The PPV of 1 inpatient or 2 outpatient HCV codes was 88.0% (168/191, 95% CI: 82.5–92.2%), while the PPV of 1 inpatient or 2 outpatient HBV codes was 81.3% (113/139, 95% CI: 73.8–87.4%). Several variations of the primary coding algorithm were evaluated to determine if different combinations of inpatient and/or outpatient ICD-9-CM codes could increase the PPV of the coding algorithm.

Conclusions

ICD-9-CM codes can identify chronic HBV or HCV in cirrhotic patients with a high PPV, and can be used in future epidemiologic studies to examine disease burden and the proper allocation of resources.

Introduction

Cirrhosis and chronic liver disease account for over 200,000 hospitalizations and 30,000 deaths annually in the United States.1 Two of the most common etiologies of cirrhosis, hepatitis B virus (HBV) and hepatitis C virus (HCV), account for over 1 million outpatient visits, and approximately 40% of all liver transplants in the US.2,3 Over the next 10–20 years, the burden of hepatitis-related liver disease is projected to rise, making this a continued public health problem.4

Administrative databases are valuable reservoirs of information for epidemiological and outcomes research using International Classification of Diseases, 9th Revision, Clinical Modification (ICD-9-CM) codes.
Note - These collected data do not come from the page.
import Summits.CriticalPhenomena.PercolationContinuityZ3.Theorems.Transplant.SkelFrm1HoldsAllL
import Summits.CriticalPhenomena.PercolationContinuityZ3.Theorems.Transplant.PlanarSkeletonFrmScaledCoarse
import HarnessLib

/-!
# The refuter's PRE-GO data on "HOMOGENEOUS MULTI-TYPE" skeletons (the next rung (D-s2) / `U_s`): SAME-CHART homogeneity collapses a
# multi-type frames-only skeleton to ONE type (so that class is CLOSED by N2); FINE-CHART homogeneity of the coarse types is ROUGH
# (a fine frame by `c` translates `⌊φ/N⌋` up to `+{0,1}` and EXACTLY iff `N ∣ c`), with the `±1` cylinder sandwich it induces

builds on p205010 (kernel theorem, internal audit signed; external expert review pending): §1's unconditional theorem runs through the CLOSED
frames-only node N2 (`samePDropOfSkeletonFrm₁_holds`, «SkelFrm1HoldsAllL» p423837, audited AUDIT-FRM1 2026-08-26; the near-one gluing in its
cone builds on p205010).  NOTHING is claimed about any OPEN node (`U_s` = `SamePDropOfSkeletonFrmScaled₁`, U, the end-state node): this file
only records which typed form of "homogeneous multi-type" is already closed and which is genuinely new.
Lane `prim-bschramm`, seat `prim-bschramm-p5` gen 24 (refuter / sharpness seat; P5-SHARPNESS §54, pre-GO attack on the design P3-NILPOTENT §18.4
(D-s2) requested by RULING D-s (b) "refuter first").  Helper file (`--supports stmt-CriticalPhenomena-4575 --as helper`); def-free.
* §1 (`PlanarSkeletonFrm`, multi-type): if the base type `t` is EXCHANGED with every other type by a graph automorphism translating THE SKELETON'S
  OWN chart (`β t = t'`, `φ ∘ β = φ + (φ t' − φ t)`), then the `φ`-translating automorphisms are transitive (`frames_singleton_of_exchangeable`,
  `exchangeable_iff_transitive`) and **`θ_v(p_c) = 0` at every vertex, UNCONDITIONALLY** (`criticalContinuity_of_exchangeable_holds`: the
  one-type skeleton `{Φ with types := {t}}` and N2).  So a "homogeneous multi-type frames-only node" whose homogeneity is typed against the
  skeleton chart is N2 verbatim — the next rung's homogeneity must refer to a FINER chart, i.e. to a `PlanarSkeletonFrmScaled` (one type, `L ≤ N`).
* §2 (`PlanarSkeletonFrmScaled`, the coarse chart `Φ.coarse = ⌊φ/N⌋` of P3's dictionary «PlanarSkeletonFrmScaledCoarse»): a fine frame `α`
  (`φ ∘ α = φ + c`) is a ROUGH coarse frame — `⌊c/N⌋ ≤ ψ(α w) − ψ(w) ≤ ⌊c/N⌋ + 1` coordinatewise (`coarse_rough_translate`) — and an EXACT
  coarse frame **iff `N ∣ c`** (`coarse_translate_iff_dvd`; ⇐ is P3's `coarse_translate_of_dvd`, ⇒ iterates `α` from a vertex: `k ↦ ⌊(a + kc)/N⌋`
  is an arithmetic progression only if `N ∣ c`), iff `α` preserves the residue types (`residue_preserved_iff_dvd`).  Hence the automorphisms
  EXCHANGING two distinct coarse types are never coarse frames (`not_coarseFrame_of_not_dvd`), and they carry coarse cylinders onto SHIFTED coarse
  cylinders within the sandwich `cyl ψ (α t) n ⊆ α '' cyl ψ t (n+1)`, `α '' cyl ψ t n ⊆ cyl ψ (α t) (n+1)` (`image_coarseCyl_subset`,
  `coarseCyl_subset_image`) — the per-type LEVEL-0 data of an N2 re-run over `ψ` are conjugate under type exchange only up to this `±1`.
* §3 `N_le_L` (the step length never exceeds the Lipschitz constant: the dictionary regime `L ≤ N` is `L = N`).
[cite: KozmaNitzan2024, §4 pp. 15–16 (boxes and their translates; Lemma 8: the role of the lattice symmetries)] [cite: BenjaminiSchramm1996, Conj. 4]
[cite: MartineauTassion2017, §3.2]
-/

noncomputable section
import Summits.Ventures.QEC.Census.CertBZList
import Summits.Ventures.QEC.Census.BB.A1s_n168_k6_c38b9daf.L1Iface
import HarnessLib

set_option Elab.async false
set_option maxRecDepth 200000

/-!
# `[[168,6,16]]` one-level cover certificate of `A1s_n168_k6_c38b9daf` — LEVEL-1 objects: decided structure facts (`L1Rows`; qec-search-1 g5)

On the objects of `L1Iface`: the rows of both systematic matrices are words below `2^84` and there are 42 of them (hypotheses of the
`CertBZPlaneTree` leaves), the structural verdict `blockStructOK 84 15 eGb eBlock` (both matrices systematic on their information sets,
`|Aᵢ| = |eGb| = 42`, recounted Brouwer–Zimmermann bound `(6+1)+(7+1) = 15`), and every word of the orbit list `eOrb` is below `2^84`
(hypothesis `hallow` of `CertBZList.mem_allow_of_struct_reaches`). Theorems only; `decide +kernel`; KERNEL. (Pattern of search-9 g5 `L1Rows` p535898.)
-/

namespace Summit.Ventures.QEC.Census.A1s_n168_k6_c38b9daf

open Summit.Ventures.QEC.Census

/-- Rows of level-1 matrix 0 are words below `2^84`. -/
theorem eG0_lt : ∀ g ∈ giRows A1s_n168_k6_c38b9daf.eGb eM0, g < 2 ^ 84 := by
  have h : ((giRows eGb eM0).all fun g => decide (g < 2 ^ 84)) = true := by decide +kernel
  simpa [List.all_eq_true] using h

/-- Rows of level-1 matrix 1 are words below `2^84`. -/
theorem eG1_lt : ∀ g ∈ giRows A1s_n168_k6_c38b9daf.eGb eM1, g < 2 ^ 84 := by
  have h : ((giRows eGb eM1).all fun g => decide (g < 2 ^ 84)) = true := by decide +kernel
  simpa [List.all_eq_true] using h

/-- Matrix 0 has 42 rows. -/
theorem eG0_len : (giRows A1s_n168_k6_c38b9daf.eGb eM0).length = 42 := by decide +kernel

/-- Matrix 1 has 42 rows. -/
theorem eG1_len : (giRows A1s_n168_k6_c38b9daf.eGb eM1).length = 42 := by decide +kernel

/-- STRUCTURE of the level-1 block (type-10 `blockStructOK`): both matrices systematic on `T₀` / `T₁` with rows below `2^84`,
`|Aᵢ| = 42`, and the recounted bound reaches `15`. -/
theorem eBlock_struct : blockStructOK 84 15 A1s_n168_k6_c38b9daf.eGb eBlock = true := by decide +kernel

set_option maxHeartbeats 400000000 in
/-- Every word of the orbit list is below `2^84` (one kernel pass over `eOrb`). -/
theorem eOrb_lt : ∀ w ∈ A1s_n168_k6_c38b9daf.eOrb, w < 2 ^ 84 := by
  have h : (eOrb.all fun w => decide (w < 2 ^ 84)) = true := by decide +kernel
  simpa [List.all_eq_true] using h

end Summit.Ventures.QEC.Census.A1s_n168_k6_c38b9daf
Yet research using such databases has inherent limitations as it is unknown if ICD-9-CM billing codes accurately identify patients with the clinical conditions associated with such codes. Algorithms to identify patients with HCV and HBV have been developed and validated in the Veterans Health Administration (VHA) system. However, the VHA is unique in that: 1) ICD-9 codes associated with visits are not used for billing; 2) the prevalence of HBV and HCV in the VHA is greater than the general commercially-insured population; and 3) the VHA population is composed of > 90% males. Thus, it is necessary to validate an algorithm to identify patients with HBV and HCV outside of the VHA as given its limited generalizability outside the VHA system. Furthermore, while a recent publication in the Medicaid population validated an algorithm to identify chronic HBV, it did not specifically focus on patients with cirrhosis.5

Several recent high-impact studies examining the epidemiology and costs associated with chronic hepatitis care have been conducted in administrative datasets.68 Yet these studies used ICD-9-CM codes to identify the cohorts with HBV or HCV, without validating such codes. Despite emerging treatments for HCV, administrative databases will continue to be the primary mechanism to perform large-scale retrospective epidemiological and cost-effectiveness research. Therefore, the aim of this study was to evaluate the performance of ICD-9-CM codes for identifying chronic HBV and HCV infection among a cohort of patients with cirrhosis in an administrative database.

Methods

Study design and data source

We conducted a retrospective study using administrative data from the University of Pennsylvania Health System (UPHS). UPHS encompasses a tertiary-care academic hospital, a community medical center, and outpatient practices across southeastern Pennsylvania and New Jersey. Data were obtained from the Penn Data Store (PDS), a collection of all administrative data in UPHS, which includes ICD-9-CM does, laboratory test results, and ambulatory electronic health records. PDS is a clinical data warehouse containing over 3 billion records of data, and integrates data from multiple systems into a consolidated dataset. While the Penn Data Store contains data beyond just ICD-9-CM codes, the ICD-9-CM codes used for this study to identify patients with HCV and HBV are the same billing codes submitted to insurers for reimbursement, and thus are the same codes that would be contained in an insurance administrative database.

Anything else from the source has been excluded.